Sunday, 14 June 2015

Kandidiasis Gejala Penyebab dan Pengobatan

gejala kandidiasis, pengobatan kandidiasis, penyebab kandidiasis, gejala kandidiasis


Infeksi kandidiasis atau moniliasis pertama kali didapatkan di dalam mulut sebagai thrush yang di laporkan oleh Francois Valeix ( 1836 ). Kemudian pada tahun ( 1939 ) Langerbach menemukan jamur penyebab penyebab thrush, dan pada tahun ( 1923 ) Behout memberi nama penyakit tersebut dengan kandida. 

Pengertian 

Kandidiasis adalah penyakit jamur yang bersifat akut atau subakut yang di sebabkan oleh spesies Candida albicans dan dapat mengenai mulut, vagina, kulit, kuku, paru - paru.

Faktor - Faktor Yang Dapat Menyebabkan Kandidiasis

Faktor dari dalam
  • Kehamilan, karena perubahan PH dalam Vagina
  • Kegemukan, Krena banyak dan seringnya berkeringat
  • Debilitas
  • Latrogenik
  • Endrokinopati, Gangguan gula darah pada kulit
  • Penyakit kronik misalnya; tuberkulosis, lupus eritematous
  • Umur, orang tua dan bayi lebih rentan terserang kadidiasis di karenakan faktor imunologi yang tidak sempurna
  • Penyakit genetik
Faktor dari Luar
  • Iklim, panas, dan kelembapan yang menyebabkan perspirasi meningkat
  • Kebersihan kulit
  • Kebiasaan berendam kaki dalam air yang terlalu lama menimbulkan maserasi dan memudahkan masuknya jamur
  • Kontak dengan penderita kandidiasis

Gejala klinis

Dalam sebuah buku intisari ilmu penyakit kulit membagi gejala kandidiasis menjadi dua bagian yaitu kandidiasis selaput lendir dan kandidiasis kutis.

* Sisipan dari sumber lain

import Mathlib.RingTheory.MvPolynomial.Ideal
import Mathlib.RingTheory.MvPolynomial.Basic
import Mathlib.Algebra.MvPolynomial.Rename
import Mathlib.RingTheory.Polynomial.Basic
import Mathlib.Algebra.CharP.Lemmas
import Mathlib.Data.Nat.Choose.Dvd

/-!
# Fedder's test for double points `z² + φ(x, y)` in odd characteristic

Support file for crux stmt-ResolutionOfSingularities-15315
(`FrobeniusLadder.FInjectiveMacaulayfication`, line `Sketch`): stub `stub_doublePointFedderOdd`.

Let `k` be a field of odd characteristic `p` and `φ ∈ k[X₀, X₁]`. By Fedder's criterion
([Fedder1983], Prop. 1.7; `Fedder.fedder_criterion_origin` in the tree) the hypersurface double point
`k[X₀, X₁, X₂]_{(X)}/(X₂² + φ)` is F-injective (equivalently, satisfies the per-stalk clause of the
crux) iff `(X₂² + φ)^(p-1) ∉ (X₀^p, X₁^p, X₂^p)`. We reduce this to a condition on the plane curve
`φ` alone:

* `stub_doublePointFedderOdd` — `(X₂² + φ)^(p-1) ∉ (X₀^p, X₁^p, X₂^p)` iff
  `φ^((p-1)/2) ∉ (X₀^p, X₁^p)`.

Proof. Write `p - 1 = 2h`. By the binomial theorem
`(X₂² + φ)^(2h) = Σ_{j ≤ 2h} C(2h, j) X₂^(2j) φ^(2h-j)`. If `φ^h ∈ (X₀^p, X₁^p)` then every summand
lies in `M = (X₀^p, X₁^p, X₂^p)`: for `j ≤ h` because `φ^(2h-j) = φ^h φ^(h-j)`, for `j > h` because
`2j ≥ p`. Conversely, membership in the monomial ideal `M` means that every monomial of the support
has an exponent `≥ p` (`mem_span_X_pow_iff`); if `φ^h ∉ (X₀^p, X₁^p)`, pick a monomial `x^a y^b`
(`a, b < p`) of `φ^h`; the coefficient of `x^a y^b z^(2h)` in `(X₂² + φ)^(2h)` is
`C(2h, h) · coeff_{x^a y^b}(φ^h) ≠ 0` (only the summand `j = h` contributes, the others having the
wrong `z`-degree, and `p ∤ C(p-1, h)`), a monomial with all exponents `< p`.

References: [Fedder1983] R. Fedder, F-purity and rational singularity, Trans. AMS 278 (1983),
Prop. 1.7 (the criterion; the reduction itself is folklore).
-/

-- single-problem summit: the doubled namespace component `ResolutionOfSingularities` is forced
set_option linter.dupNamespace false

namespace Summit.ResolutionOfSingularities.ResolutionOfSingularities.Theorems.FInjectiveMacaulayfication.DoublePointFedder

open MvPolynomial

variable {k : Type} [Field k]

/-- Membership in the monomial ideal `(Xᵢ^p : i)`: a polynomial lies in it iff every monomial of its
support has some exponent `≥ p`. [folklore] -/
theorem mem_span_X_pow_iff {σ : Type} (p : ℕ) (f : MvPolynomial σ k) :
    f ∈ Ideal.span (Set.range fun i : σ => (X i : MvPolynomial σ k) ^ p) ↔
      ∀ m ∈ f.support, ∃ i : σ, p ≤ m i := by
  classical
  have hrange : (Set.range fun i : σ => (X i : MvPolynomial σ k) ^ p) =
      (fun s => monomial s (1 : k)) '' Set.range (fun i : σ => Finsupp.single i p) := by
    rw [← Set.range_comp]
    refine congrArg Set.range (funext fun i => ?_)
    simp only [Function.comp_apply, X_pow_eq_monomial]
  rw [hrange, mem_ideal_span_monomial_image]
  refine forall₂_congr fun m _ => ⟨?_, ?_⟩
  · rintro ⟨_, ⟨i, rfl⟩, hle⟩
    exact ⟨i, by simpa using Finsupp.single_le_iff.mp hle⟩
  · rintro ⟨i, hi⟩
    exact ⟨_, ⟨i, rfl⟩, Finsupp.single_le_iff.mpr (by simpa using hi)⟩

/-- In characteristic `p`, the binomial coefficients `C(n, j)` with `j ≤ n < p` are non-zero
(`p ∤ n!`). [folklore] -/
theorem cast_choose_ne_zero (p : ℕ) [hp : Fact p.Prime] [CharP k p] {n j : ℕ} (hj : j ≤ n)
    (hn : n < p) : ((n.choose j : ℕ) : k) ≠ 0 := by
  intro h
  rw [CharP.cast_eq_zero_iff k p] at h
  exact hp.out.one_lt.ne' ((hp.out.coprime_choose_of_lt hn hj).eq_one_of_dvd h)

/-- The embedding `k[X₀, X₁] → k[X₀, X₁, X₂]` maps `(X₀^p, X₁^p)` into `(X₀^p, X₁^p, X₂^p)`.
[folklore] -/
theorem rename_mem_of_mem (p : ℕ) {f : MvPolynomial (Fin 2) k}
    (hf : f ∈ Ideal.span (Set.range fun i : Fin 2 => (X i : MvPolynomial (Fin 2) k) ^ p)) :
    rename Fin.castSucc f ∈
      Ideal.span (Set.range fun i : Fin 3 => (X i : MvPolynomial (Fin 3) k) ^ p) := by
  have h := Ideal.mem_map_of_mem
    (rename (Fin.castSucc : Fin 2 → Fin 3) : MvPolynomial (Fin 2) k →ₐ[k] MvPolynomial (Fin 3) k) hf
  rw [Ideal.map_span] at h
  refine Ideal.span_mono ?_ h
  rintro _ ⟨_, ⟨i, rfl⟩, rfl⟩
  exact ⟨Fin.castSucc i, by simp only [map_pow, rename_X]⟩

/-- `X₂` is not one of the first two variables: `2 ∉ range (Fin.castSucc : Fin 2 → Fin 3)`.
[folklore] -/
theorem two_notMem_range_castSucc : (2 : Fin 3) ∉ Set.range (Fin.castSucc : Fin 2 → Fin 3) := by
  rintro ⟨i, hi⟩
  exact absurd hi (Fin.castSucc_ne_last i)

/-- **Fedder's test for a double point `X₂² + φ(X₀, X₁)` in odd characteristic `p`** reduces to the
plane curve: `(X₂² + φ)^(p-1) ∉ (X₀^p, X₁^p, X₂^p)` iff `φ^((p-1)/2) ∉ (X₀^p, X₁^p)`. (Binomial
expansion in `X₂²`; the summands have distinct `X₂`-degrees `2j`, the binomial coefficients
`C(p-1, j)` are units mod `p`, and `2j < p ⇔ p - 1 - j ≥ (p-1)/2`.) Stub `stub_doublePointFedderOdd`
of line `Sketch`; the surrounding criterion is [cite: Fedder1983, Prop. 1.7], the reduction is
[folklore]. -/
theorem stub_doublePointFedderOdd : ∀ (p : ℕ) [Fact p.Prime], p ≠ 2 → ∀ (k : Type) [Field k] [CharP k p]
    (φ : MvPolynomial (Fin 2) k),
    ((MvPolynomial.X 2 ^ 2 + MvPolynomial.rename Fin.castSucc φ : MvPolynomial (Fin 3) k) ^ (p - 1) ∉
        Ideal.span (Set.range fun i : Fin 3 => (MvPolynomial.X i : MvPolynomial (Fin 3) k) ^ p) ↔
      φ ^ ((p - 1) / 2) ∉ Ideal.span (Set.range fun i : Fin 2 => (MvPolynomial.X i : MvPolynomial (Fin 2) k) ^ p)) := by
  intro p hp hp2 k _ _ φ
  classical
  obtain ⟨m, hm⟩ := hp.out.odd_of_ne_two hp2
  have h2 : (p - 1) / 2 = m := by omega
  have h1 : p - 1 = 2 * m := by omega
  rw [h2, h1]
  refine not_congr ⟨fun hsum => ?_, fun hφ => ?_⟩
  · -- `(X₂² + φ)^(2m) ∈ M₃ → φ^m ∈ M₂`, by contraposition: a witness monomial
    by_contra hφ
    rw [mem_span_X_pow_iff] at hsum hφ
    push Not at hφ
    obtain ⟨m₀, hm₀, hlt⟩ := hφ
    set ψ : MvPolynomial (Fin 3) k := rename Fin.castSucc φ with hψ
    -- the binomial expansion
    have hexp : (X 2 ^ 2 + ψ) ^ (2 * m) = ∑ j ∈ Finset.range (2 * m + 1),
        monomial (Finsupp.single (2 : Fin 3) (2 * j)) (((2 * m).choose j : ℕ) : k) *
          ψ ^ (2 * m - j) := by
      rw [add_pow]
      refine Finset.sum_congr rfl fun j _ => ?_
      rw [← pow_mul, X_pow_eq_monomial,
        mul_comm _ (((2 * m).choose j : ℕ) : MvPolynomial (Fin 3) k), ← mul_assoc,
        ← map_natCast (C : k →+* MvPolynomial (Fin 3) k) ((2 * m).choose j), C_mul_monomial, mul_one]
    -- the witness monomial `z^(2m) · m₀`
    set M : Fin 3 →₀ ℕ := Finsupp.single (2 : Fin 3) (2 * m) + Finsupp.mapDomain Fin.castSucc m₀
      with hM
    have hM2 : M 2 = 2 * m := by
      rw [hM, Finsupp.add_apply, Finsupp.single_eq_same,
        Finsupp.mapDomain_notin_range _ _ two_notMem_range_castSucc, add_zero]
    have hMc : ∀ i : Fin 2, M (Fin.castSucc i) = m₀ i := by
      intro i
      rw [hM, Finsupp.add_apply, Finsupp.mapDomain_apply (Fin.castSucc_injective 2),
        Finsupp.single_eq_of_ne (show Fin.castSucc i ≠ (2 : Fin 3) from Fin.castSucc_ne_last i),
        zero_add]
    have hcoeff : coeff M ((X 2 ^ 2 + ψ) ^ (2 * m)) = ((2 * m).choose m : k) * coeff m₀ (φ ^ m) := by
      rw [hexp, coeff_sum, Finset.sum_eq_single m]
      · rw [coeff_monomial_mul', if_pos (by rw [hM]; exact self_le_add_right _ _)]
        congr 1
        have hsub : M - Finsupp.single (2 : Fin 3) (2 * m) = Finsupp.mapDomain Fin.castSucc m₀ := by
          rw [hM, add_tsub_cancel_left]
        rw [hsub, show 2 * m - m = m by omega, hψ, ← map_pow,
          coeff_rename_mapDomain _ (Fin.castSucc_injective 2)]
      · intro j hj hjm
        rw [coeff_monomial_mul']
        split_ifs with hle
        · rw [hψ, ← map_pow, coeff_rename_eq_zero, mul_zero]
          intro u hu
          exfalso
          have h2j : 2 * j ≤ M 2 := Finsupp.single_le_iff.mp hle
          have hu2 := DFunLike.congr_fun hu 2
          rw [Finsupp.mapDomain_notin_range _ _ two_notMem_range_castSucc, Finsupp.tsub_apply,
            Finsupp.single_eq_same, hM2] at hu2
          rw [hM2] at h2j
          omega
        · rfl
      · intro hm'
        exact absurd (Finset.mem_range.mpr (by omega)) hm'
    have hMsupp : M ∈ ((X 2 ^ 2 + ψ) ^ (2 * m)).support := by
      rw [mem_support_iff, hcoeff]
      exact mul_ne_zero (cast_choose_ne_zero p (by omega) (by omega)) (mem_support_iff.mp hm₀)
    obtain ⟨i, hi⟩ := hsum M hMsupp
    rcases Fin.eq_castSucc_or_eq_last i with ⟨i, rfl⟩ | rfl
    · rw [hMc] at hi
      exact absurd hi (not_le.mpr (hlt i))
    · change p ≤ M 2 at hi
      rw [hM2] at hi
      omega
  · -- `φ^m ∈ M₂ → (X₂² + φ)^(2m) ∈ M₃`, termwise
    rw [add_pow]
    refine Ideal.sum_mem _ fun j hj => ?_
    rw [Finset.mem_range] at hj
    refine Ideal.mul_mem_right _ _ ?_
    rcases le_or_gt j m with hjm | hjm
    · refine Ideal.mul_mem_left _ _ ?_
      rw [← map_pow, show 2 * m - j = m + (m - j) by omega, pow_add]
      exact rename_mem_of_mem p (Ideal.mul_mem_right _ _ hφ)
    · refine Ideal.mul_mem_right _ _ ?_
      rw [← pow_mul, show 2 * j = p + (2 * j - p) by omega, pow_add]
      exact Ideal.mul_mem_right _ _ (Ideal.subset_span ⟨2, rfl⟩)

end Summit.ResolutionOfSingularities.ResolutionOfSingularities.Theorems.FInjectiveMacaulayfication.DoublePointFedder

I. Kandidiasis Selaput Lendir
  • Thrush
Biasanya mengenai bayi, gambaran gejala biasanya tampak gambaran berwarna putih, coklat muda, dan kelabu yang menutupi lidah dan pipi bagian dalam, dan permukaan rongga mulut.

Lesi biasanya terpisah- pisah dan tampak seperti kepala susu pada rongga mulut. Bila Lesi terlepas dari dasar nya akan tanpak daerah yang basah dan merah.
  • Perleche
lesi berupa fisur pada sudut mulut kemudian lesi mengalami maserasi, erosi, basah dan pada dasarnya eritematosa. faktor yang sering menjadi penyebabnya adalah kekurangan vitamin riboflavin.
  • Vulvovaginitis
Sering terjadi pada penderita diabetes militus, di karenakan kadar gula darah dan urin yang tinggi. Selain itu juga bisa menyerang wanita hamil di karenakan penimbunan glikogen dalam epitel vagina.

Keluhan biasanya dapat berupa gatal pada daerah vagina. pada kasus yang berat biasanya dapat pula terdapat rasa panas, nyeri sesudah berkemih, dan dispaneuria.

Pada vagina biasanya di temukan bercak kemerahan pada bibir vagina terutama vagina bagian bawah, kadang juga di sertai dengan bengkak pada vagina. pada beberapa kasus fluor albus atau keputihan juga dapat di jumpai.

Tanda yang khas adalah pada vagina biasanya terdapat gumpalan - gumpalan seperti kepala puting susu berwarna puith kekuningan.

II. Kandidiasis Kutis
  • Kandidiasis intertriginosa
Lesi biasanya berada di daerah lipatan ketiak, lipat paha, intergluteal, lipat payudara, antara jari tangan atau kaki, kelamin pria, dan umbilikus, berupa bercak yang berbatas tegas, bersisik, basah dan eritematosa. 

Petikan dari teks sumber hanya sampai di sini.